丹青子拂尘轻摇,点头道:“契丹也好,西夏也好,大多教派与我中原无二,无非儒、释、道三家,吐蕃本是禅宗门派,这萨满则是契丹之根本,其中教义,修炼与我等恐怕都是第一次见,这次所有的教派汇聚一道,大有入主中原之势,也是中原与外邦最大的较量,贫道觉得少林会盟甚是及时,给天下英雄豪杰清纲明目,凝聚力量共同抗敌!”了凡一叹道:“方丈师兄一接到富大人名册,就深感事态严重,所以召集天下豪杰会盟于少林,目前各方都有了动静,只是当下,还是有人别有用心!”丹青子点头道:“大师所言不差,最为明显的是刀剑之争,历历几十年,越来越狠,大有把对方除之而后快的趋势。”了因点头道:“我们嵩山老邻居,近期动作频频,弯月也在江北一带如隐若现,老衲隐隐有种不祥之感。”司徒微微笑道:“不瞒各位,我儒家弟子何其狂就在附近一个叫白羊镇的地方,弯月教高人打过照面,圣刀已经重出江湖。”了凡惊道:“圣刀已出,必见血光,如今外敌未到,中原纷争又起,真是雪上加霜,阿弥陀佛。”

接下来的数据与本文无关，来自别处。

/-!
# `L²` harmonic `1`-forms under a Sobolev inequality: finiteness and ends (Carron 1998, 1999)

For a complete Riemannian manifold `(X, h)` write `ℋ¹(X, h)` for the space of `L²` harmonic
`1`-forms (`L²` covector fields `α` with `dα = 0` and `d*α = 0`; Carron 2007, §1.1.3 (b)); by the
Hodge–de Rham–Gaffney decomposition it computes the first reduced `L²` cohomology group
`H¹₂(X) ≅ ℋ¹(X, h)` of a complete manifold (Carron 2007, Cor. 1.6). G. Carron proved:

* (*ends*) if `(X, h)` is complete, connected and satisfies the Sobolev inequality
  `(S_p)  μ (∫_X |u|^{2p/(p-2)} dV_h)^{1-2/p} ≤ ∫_X |du|²_h dV_h  (u ∈ C_c^∞(X))` for some `p > 2`,
  `μ > 0`, then the natural map `H¹_c(X) → H¹₂(X)` is injective (Carron 1998, Thm. 0.3 = Thm. 3.3,
  first assertion; Carron 2007, Prop. 2.11), whence, as `k` ends give `k - 1` independent classes in
  `H¹_c(X)` (Carron 2007, Lemma 2.1; the count `b' - 1 ≤ dim H¹_c` in the proof of Carron 1998,
  Thm. 3.3), `#ends(X) - 1 ≤ dim ℋ¹(X, h)` (printed verbatim as Cor. 4.6 of Carron's habilitation
  memoir: "dim H¹(M) ≥ b - 1");
* (*finiteness*) if `(X, h)` is complete, satisfies `(S_p)` and the curvature term `R_k` of the
  Bochner–Weitzenböck formula on `k`-forms is in `L^{p/2}`, then the space of `L²` harmonic
  `k`-forms is finite dimensional, with dimension bounded by a constant depending only on `(p, k, n)`
  and `μ` times `∫_X |R_k|^{p/2} dV_h` (Carron 1999 = reference [C4] of the memoir, restated there as
  Thm. 4.3; reviewed in Zbl 0933.35054); for `k = 1`, `R_1 = Ric` is the Ricci endomorphism.

This file vendors these two results for `1`-forms, in the vocabulary of
`Literature.Geometry.Riemannian.RelativeL2HarmonicOneForms` (covariant derivative of `1`-forms,
`ℋ¹_rel(Ω, h)`; here `Ω = X`, no boundary) and of the pseudo-Riemannian prelude
`Literature/Geometry/Lorentzian/` (`PseudoRiemannianMetric.ofRiemannian h`, its Levi-Civita
connection, `ricci`, `normSq`, `innerDual`, `riemannianMeasure h`, `IsGeodesicallyComplete`):

* `HasAtLeastEnds X k` — `X` has at least `k` ends (Carron 2007, §2.1.1), with
  `hasAtLeastEnds_zero`, `HasAtLeastEnds.of_le`, `not_hasAtLeastEnds_succ` (compact ⇒ no end);
* `l2HarmonicOneForms h = ℋ¹(X, h) := relativeL2HarmonicOneForms h ⊤` and the unfolding lemma
  `mem_l2HarmonicOneForms_iff` (the boundary clauses of `ℋ¹_rel` are void for `Ω = X`);
* `HasSobolevInequality h p μ` — the Sobolev inequality `(S_p)` with constant `μ`;
* the named facts `Carron1998_ends_le_rank_l2HarmonicOneForms` (ends) and
  `Carron1999_finrank_l2HarmonicOneForms_le` (finiteness, `k = 1`), and the proved corollary
  `ends_le_of_Carron1998_of_Carron1999` (`#ends ≤ 1 + C ∫ |Ric|^{p/2}`, the last assertion of
  Carron 1998, Thm. 3.3, and Cor. 4.6 of the memoir, in the shape permitted by the constants below).

Requested (work item `wi-21738`) by route `HarmonicFluxCensus` of the Final State Conjecture, which
transplants the finiteness bound to exteriors of horizons (`ℋ¹_rel(Ω)`, with a boundary term).

## On the constants (read before sharpening)

The primary source Carron 1999 (Math. Ann. 314, 613–639) is not held (paywalled; acquisition
request `acq-02903`). The shape of its dimension bound is printed differently in the sources that
were read: the review Zbl 0933.35054 of Carron 1999 prints
`dim ℋᵏ(M) ≤ Cₙᵏ C(p,n) μ_p(M)^{-p/2} ∫_M |R|^{p/2}` (full curvature tensor `R`), whereas the author's
copy of Carron 1998 (Thm. 0.3/3.3, citing "(2.5) de [C]" = Carron 1999) and the memoir (Thm. 4.3)
print the factor `μ_p(M)^{-1}` (with `ric₋`, resp. `R_k`); only the exponent `-p/2` is invariant
under scaling of the quadratic form. The facts below therefore assert only what every printed
version implies: a constant depending on `(n, p, μ)` alone, linear dependence on `∫ |Ric|^{p/2}`.
Likewise the curvature hypothesis is taken in the memoir's form `∫ |R_1|^{p/2} < ∞`, `R_1 = Ric`
(the Duke statement with the negative part `ric₋ ∈ L^{p/2} ∩ L^{p/2+ε}` is not vendored), and
`|Ric|` is the Hilbert–Schmidt norm `normSq^{1/2}` of the prelude (equivalent to the operator norm
of `R_1` up to a factor `√n`, absorbed in the constant).

## Not here

No Hodge theory (`H¹₂ ≅ ℋ¹`, closed range), no `k`-forms for `k ≥ 2`, no relative version on
domains `Ω ⊊ X` (the route's own item), no Cwikel–Lieb–Rozenblum machinery, no proof.

## References

* G. Carron, *Une suite exacte en L²-cohomologie*, Duke Math. J. 95 (1998) 343–372, Thm. 0.3 =
  Thm. 3.3 and its proof (p. 21–22 of the author's copy). [`Carron1998`]
* G. Carron, *L²-cohomologie et inégalités de Sobolev*, Math. Ann. 314 (1999) 613–639 (main
  theorem; review Zbl 0933.35054). [`Carron1999`]
* G. Carron, *Formes harmoniques L² sur les variétés riemanniennes non-compactes*, mémoire
  d'habilitation (1999) = Rend. Mat. Appl. (7) 21 (2001) 87–119, §4.b Thm. 4.3, §4.c Prop. 4.5,
  Cor. 4.6 (memoir numbering). [`Carron1999HdR`]
* G. Carron, *Inégalités de Sobolev et L²-cohomologie*, Sémin. Théor. Spectr. Géom. 13 (1995)
  171–176, Thm. A (announcement). [`Carron1995`]
* G. Carron, *L² harmonic forms on non-compact Riemannian manifolds*, arXiv:0704.3194, §1.1.3 (b),
  Cor. 1.6, §2.1.1, Lemma 2.1, Prop. 2.11. [`Carron2007`]
-/

noncomputable section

吕长风打了个冷战,前面一座桥,两边都是悬崖,马车刚刚好可以经过。让吕长风惊诧的是,对面刚刚迎面走过来一个人,一个肩负长剑的人。确切的说,吕长风从来没有见过这么长的剑,也没见过这么魁梧精壮的人。此人上身赤裸,肌肉十分强健,两眼炯炯有神,面容显得刚毅果断。此人不紧不慢,缓缓经过马车旁,却似乎没有看见马车一般,径直往前而去,空气似乎凝固,静的可怕。吕长风长长舒了一口气,驭马前行。婆婆在车里赞道:“好强的剑气,此人绝对是江湖上一等一的高手。”吕长风笑道:“婆婆没看到此人,却能感受到剑气,也不是常人能及。”婆婆道:“上古铸剑祖师爷欧冶子,采赤堇山之心,大江之魂,集众神之力,于日夜同天之时铸剑,耗时数十载铸成天下第一重剑,重剑开锋之时,山崩地裂,江水枯竭,剑气纵横万里,却没人能驾驭。”吕长风接到:“欧冶子铸成此剑,力竭而死,后来此剑为越王勾践所得,相剑师薛烛评价此剑为无上神剑,世之绝唱。”婆婆道:“不错,纯钧古剑,名剑阁排名第九。”吕长风一拍大腿道:“早知道就好好欣赏一番。”婆婆冷笑道:“只怕很难,你在意的是剑,我在意的是人。”吕长风点头道:“此人想必能驾驭此剑,必是非同寻常。”婆婆道:“剑阁百年威名远扬,被一个剑神光芒所掩盖,衰颓数十年,如今剑神退隐江湖,剑阁却出了人才”吕长风道:“传闻剑阁共有名剑二十三,每柄剑都有自己的故事,也有自己的宿主,这把纯钧,想必是遇到了合适的主人才出现的。”婆婆道:“错了,不是剑遇到了主人,是剑找到了剑奴而已。”吕长风心中诧异,却听婆婆接到:“上古神器,本是最强的人才配拥有,历朝历代要么是连年战火,要么是歌舞升平,人才凋零,宝剑失去了主人,只有在合适的时机,合适的人物品性,合适的内功剑法,方有对应的神剑问世,一展光芒。”吕长风道:“以婆婆看来,刚才的剑士是不是与纯钧古剑有匹配的特性?”婆婆道:“不错,此人高大威猛,无论力量和速度,绝对是当今少见,半年之内,此人必将名动江湖!”吕长风哈哈笑道:“婆婆,要是此剑出世,比起武林闻风丧胆的弯月圣刀又当如何?”婆婆冷冷道:“哪怕二十三把名剑齐出,也抵不过弯刀一斩!”
吕长风笑笑,便不再言语。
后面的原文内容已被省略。